(Beginning of Records shown)
/-!
# N15 = NE2, road (c) — PROGRAMME (PC) «[B9] Sect. C FOR THE LANDAU LETTER WITH PER-CUBE GAUGES», (PC-E-H) THE HÖLDER-NATIVE DIVERGENCE FIT, PART 2: THE DATUM `Reg335HolderCube`
# = (3.35) + THE PRINTED HÖLDER CLAUSE OF [B11] THM 1 (9) AT ONE EXPONENT `β` (the fifth clause of dag-n07-a's `B11Reg910Classes.Reg910Cube`, pairwise, with its distance parameter),
# THE PAIRWISE FOUR-POINT GROUP LETTER IT GIVES, AND THE BRIDGE FROM THE PRINTED CLASS `Reg910Cube` WITH NO `η`-DEPENDENT CONSTANT (dag-n15-c g34, n15-c∕370)

Cell `pub-ymgap`, seat `pub-ymgap-dag-n15-c` (generation g34; R134 (a) seat, strategy s1 «first missing estimate»; HUMAN RULING D-0062; chair R424 venue).
`bears_on: R4∕N15 · K3⁸ SpineGivenEndpointR13SepCoPHV (stmt-QuantumFields-27366)`; filed `--kind definition --supports stmt-QuantumFields-27366 --as helper` — COUNT-NEUTRAL.
ONE `def` (`Reg335HolderCube`, review lane) + theorems; 0 `sorry`.  Imports BY NAME n15-c∕360 `…SecondLettersOfReg335LipCube` (through it n15-c∕356 `norm_exp_fourPoint_le`, dag-n15-w2
`…CurvedLocalSpeciesOfReg335UN` `bondLetters_of_gauge335` ∕ `uN_opLetters_of_gauge335` ∕ `uN_val_gaugeTr_eq` ∕ `norm_I_eta_smul` ∕ `covD_one_apply'`, r06 `B9Eq335RegularityClasses`
`Reg335Cube` ∕ `norm_le_eta_mul_of_norm_inv_smul_lt`, `B9Eq39Adjoint` `covD` ∕ `fluct`, `B9Eq3117Current` `gaugeTr`) and dag-n07-a's `B11Reg910Classes` (`Reg910Cube`).  Nothing in the tree
is modified, no landed name re-declared.

WHY (HOME memo `EVIDENCE-N15C-G33-DIVERGENCE-FIT.md` §4–§5 (H); n15-c∕368's docstring).  The g33 chain (n15-c∕357∕358∕361–364) consumes the third regularity letter PER LATTICE STEP
(`Reg335LipCube`'s flat second difference `C₁ξ⁻³`, the `β = 1` endpoint of (9)); Hölder-`β` data with `β < 1` — what the series' proofs deliver ([Balaban1985RegularSpaces] Thm 2 (1.36):
`β ≤ β₀ < 1`; cell GAPS C-B8-18) — enter it only through the `η`-dependent constant `C₁ = C_β(ξ∕η′)^{1−β}` (n15-c∕360 v1.1, n15-c∕367), whence a rate `O(L^{r(1−β)}η^β)` NOT uniform in
the fine spacing.  The printed clause (9) «‖A‖_{1,β} < B₄(β₀)Mε₁(Lʲη)^{−2−β}» is PAIRWISE ((3.40)∕(1.109): `sup_{|x−x′| ≤ 1} |∇A(x) − ∇A(x′)|∕|x − x′|^β`), and read pairwise it gives
the divergence fit at order `η^β` with NO window sum (n15-c∕368∕369).  THIS FILE types the per-cube datum in that form and derives the group-level PAIRWISE four-point letter:
* §1 ★ `Reg335HolderCube T U η □ ξ dist C β Cβ` — r06's (3.35) four clauses + «`‖η⁻¹D¹_κA_ν(z′) − η⁻¹D¹_κA_ν(z)‖ < C_β·ξ^{−(2+β)}·dist(z,z′)^β` for `z, z′ ∈ □`, `0 < dist(z,z′) ≤ 1`»
  = the fifth clause of `B11Reg910Classes.Reg910Cube` AT ONE `β` (there: `∀ β ∈ [0, β₀]`), same carrier ∕ vocabulary ∕ distance parameter; `Reg335HolderCube.reg335Cube`;
  ★★ `Reg910Cube.reg335HolderCube` — THE BRIDGE FROM PRINT: [B11] Thm 1 (9)–(10) on □ AS TYPED ⟹ the datum at every `β ∈ [0, β₀]` with `C_β := C₄` (NO factor `(ξ∕η)^{1−β}`, contrast n15-c∕367).
* §2 ★★ `pairLetter_of_gauge335Holder` — for a gauge datum `(u, A)` with the clauses as binders: at `z, z′ ∈ □` with `z+e_κ, z′+e_κ ∈ □`, `dist(z,z′) ≤ ρ ≤ 1`, `z ≠ z′ → 0 < dist(z,z′)`:
  `‖(U^u_μ(z+e_κ) − U^u_μ(z)) − (U^u_μ(z′+e_κ) − U^u_μ(z′))‖ ≤ η²·(C_βξ^{−(2+β)}ρ^β + 2η(C∕ξ)(C∕ξ²))·e^{5ηC∕ξ}` (n15-c∕356 `norm_exp_fourPoint_le` at the four exponents `iηA_μ(·)`, second
  difference `iη·η·(∇_κA_μ(z′) − ∇_κA_μ(z))`, first differences `iη·η∇_κA_μ(z)` and `iη(A_μ(z′) − A_μ(z))`, the latter bounded by `2ηC∕ξ` — no path between `z` and `z′` is needed);
  ★★ `exists_gauge_pairLetters_of_reg335HolderCube` (∃-form, with the pointwise and step letters of dag-n15-w2 `bondLetters_of_gauge335`).
* §3 (`𝔸 = M_n(ℂ)`, operator norm) ★★★ `uN_exists_gauge_pairLetters_of_reg335HolderCube`: a gauge UNITARY EVERYWHERE (the datum's on `Q`, `1` off `Q`) with the pointwise letter, the
  all-direction step letter and the PAIRWISE four-point letter of `V_μ(z) = w(z)U_μ(z)w(z+e_μ)ᴴ` — the per-cube input of n15-c∕369∕371.
* §4 `reg335HolderCube_one` (non-vacuity: `U ≡ 1`, `u ≡ 1`, `A ≡ 0`).

HONEST FRAMING ∕ LIMITS.  The datum is a HYPOTHESIS shape — the printed per-cube regularity (9) of [Balaban1985Variational] Thm 1 read pairwise at one exponent; its PRODUCTION from small
plaquette variables is node N04∕N07's theorem ([Balaban1985RegularSpaces] Thm 2, [Balaban1985Variational] Thm 1), NOT claimed; the bridge of §1 is definitional unpacking of dag-n07-a's typed
class.  Exponential-series bookkeeping in a Banach algebra; nothing of [B9]∕[B11] asserted.  NE2⁺ NOT PRINTED ∕ NOT proved; N15 of record untouched (DISCHARGED AS CONSUMED, p687738); K3⁸ OPEN;
counts of record UNMOVED (typed 28∕28 · discharged 8∕27); one finite 𝕋⁴ at fixed ε per index — NOT infinite volume, NOT OS on ℝ⁴, NOT a mass gap, NOT Clay.  Restate-immune (no Theses import).
-/

set_option autoImplicit false

noncomputable section

open scoped BigOperators Matrix

namespace Summit.QuantumFields.YangMills.BalabanUVNodes.N15.CurvedSpecies

/-! ## §1 The datum: (3.35) + the Hölder clause of (9) at one exponent, pairwise, with the distance parameter -/

section Generic

open NormedSpace
open Literature.MathematicalPhysics.QuantumFieldTheory.Balaban1983to89
open Literature.MathematicalPhysics.QuantumFieldTheory.Balaban1983to89.B9Eq39Adjoint (covD fluct)
open Literature.MathematicalPhysics.QuantumFieldTheory.Balaban1983to89.B9Eq3117Current (gaugeTr)
open Literature.MathematicalPhysics.QuantumFieldTheory.Balaban1983to89.B9Eq335RegularityClasses (Reg335Cube norm_le_eta_mul_of_norm_inv_smul_lt)
open Literature.MathematicalPhysics.QuantumFieldTheory.Balaban1983to89.B11Reg910Classes (Reg910Cube)

variable {𝔸 : Type*} [NormedRing 𝔸] [NormedAlgebra ℂ 𝔸] [CompleteSpace 𝔸] {S ι : Type*} (T : ι → Equiv.Perm S) (U : ι → S → 𝔸ˣ)

/-- ★ **THE DATUM (3.35) + THE HÖLDER CLAUSE OF (9) AT ONE EXPONENT `β`** — r06's `Reg335Cube T U η □ ξ C` («there exists a gauge transformation u on □ such that U^u = e^{iηA} …
|A| < Cξ⁻¹, |∇^ηA| < Cξ⁻² on □», flat `∇^η = η⁻¹D¹`) TOGETHER WITH the pairwise Hölder bound «‖∇^η_κA_ν(z′) − ∇^η_κA_ν(z)‖ < C_β·ξ^{−(2+β)}·dist(z,z′)^β for z, z′ ∈ □,
0 < dist(z,z′) ≦ 1» — the finite supremum (3.40)∕(1.109) «‖A‖_{1,β} = max_{μ,ν} sup_{|x−x′| ≦ 1} |∇_μA_ν(x) − ∇_μA_ν(x′)|∕|x−x′|^β» in pointwise strict form, VERBATIM the fifth clause of
dag-n07-a's `B11Reg910Classes.Reg910Cube` at ONE exponent (`dist` = the η-scale distance, a parameter, reading D-n07a-4).
[cite: Balaban1985Variational, Thm 1 (9) p.279; Balaban1985BackgroundPropagators, (3.35) p.396, (3.40) p.397; Balaban1984PropagatorsI, (1.109) p.35] -/
def Reg335HolderCube (η : ℝ) (cube : Set S) (ξ : ℝ) (dist : S → S → ℝ) (C β Cβ : ℝ) : Prop :=
  ∃ (u : S → 𝔸ˣ) (A : ι → S → 𝔸),
    (∀ z ∈ cube, ‖(u z : 𝔸)‖ ≤ 1 ∧ ‖(((u z)⁻¹ : 𝔸ˣ) : 𝔸)‖ ≤ 1) ∧
    (∀ κ, ∀ z ∈ cube, gaugeTr T u U κ z = fluct η A κ z) ∧
    (∀ κ, ∀ z ∈ cube, ‖A κ z‖ < C * ξ⁻¹) ∧
    (∀ κ ν, ∀ z ∈ cube, ‖((η : ℂ)⁻¹) • covD T (fun _ _ => (1 : 𝔸ˣ)) κ (A ν) z‖ < C * (ξ ^ 2)⁻¹) ∧
    (∀ κ ν, ∀ z ∈ cube, ∀ z' ∈ cube, 0 < dist z z' → dist z z' ≤ 1 →
      ‖((η : ℂ)⁻¹) • covD T (fun _ _ => (1 : 𝔸ˣ)) κ (A ν) z' - ((η : ℂ)⁻¹) • covD T (fun _ _ => (1 : 𝔸ˣ)) κ (A ν) z‖ < Cβ * (ξ ^ (2 + β))⁻¹ * dist z z' ^ β)

/-- The datum contains r06's (3.35) datum on the cube. [cite: Balaban1985BackgroundPropagators, (3.35) p.396] -/
theorem Reg335HolderCube.reg335Cube {η : ℝ} {cube : Set S} {ξ : ℝ} {dist : S → S → ℝ} {C β Cβ : ℝ} (h : Reg335HolderCube T U η cube ξ dist C β Cβ) :
    Reg335Cube T U η cube ξ C := by
  obtain ⟨u, A, hu, hg, hA, hD, -⟩ := h
  exact ⟨u, A, hu, hg, hA, hD⟩

/-- ★★ **THE BRIDGE FROM PRINT** — [B11] Thm 1 (9)–(10) on □ AS TYPED (`B11Reg910Classes.Reg910Cube T U η □ ξ dist C C₄ β₀`) ⟹ the datum at every exponent `β ∈ [0, β₀]` with the
printed constant `C_β := C₄ = B₄(β₀)Mε₁` — NO `η`-dependent factor (contrast n15-c∕367 `reg335LipCube_interior_of_reg910Cube`: `C₁ := C₄(ξ∕η)^{1−β}`).  Definitional unpacking.
[cite: Balaban1985Variational, Thm 1 (9)–(10) p.279] -/
theorem _root_.Literature.MathematicalPhysics.QuantumFieldTheory.Balaban1983to89.B11Reg910Classes.Reg910Cube.reg335HolderCube [Fintype ι] [LinearOrder ι]
    {η : ℝ} {cube : Set S} {ξ : ℝ} {dist : S → S → ℝ} {C C₄ β₀ : ℝ} (h : Reg910Cube T U η cube ξ dist C C₄ β₀) {β : ℝ} (hβ : 0 ≤ β) (hββ₀ : β ≤ β₀) :
    Reg335HolderCube T U η cube ξ dist C β C₄ := by
  obtain ⟨u, A, hu, hg, hA, hD, hH, -, -⟩ := h
  exact ⟨u, A, hu, hg, hA, hD, fun κ ν z hz z' hz' h0 h1 => hH β hβ hββ₀ κ ν z hz z' hz' h0 h1⟩

/-! ## §2 The pairwise four-point group letter in the datum's gauge -/

variable [NormOneClass 𝔸]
(End of Records shown)
Prompt: Your reply should consist of one number: how many lines above contain the word "factor".

Output of the exercise: 2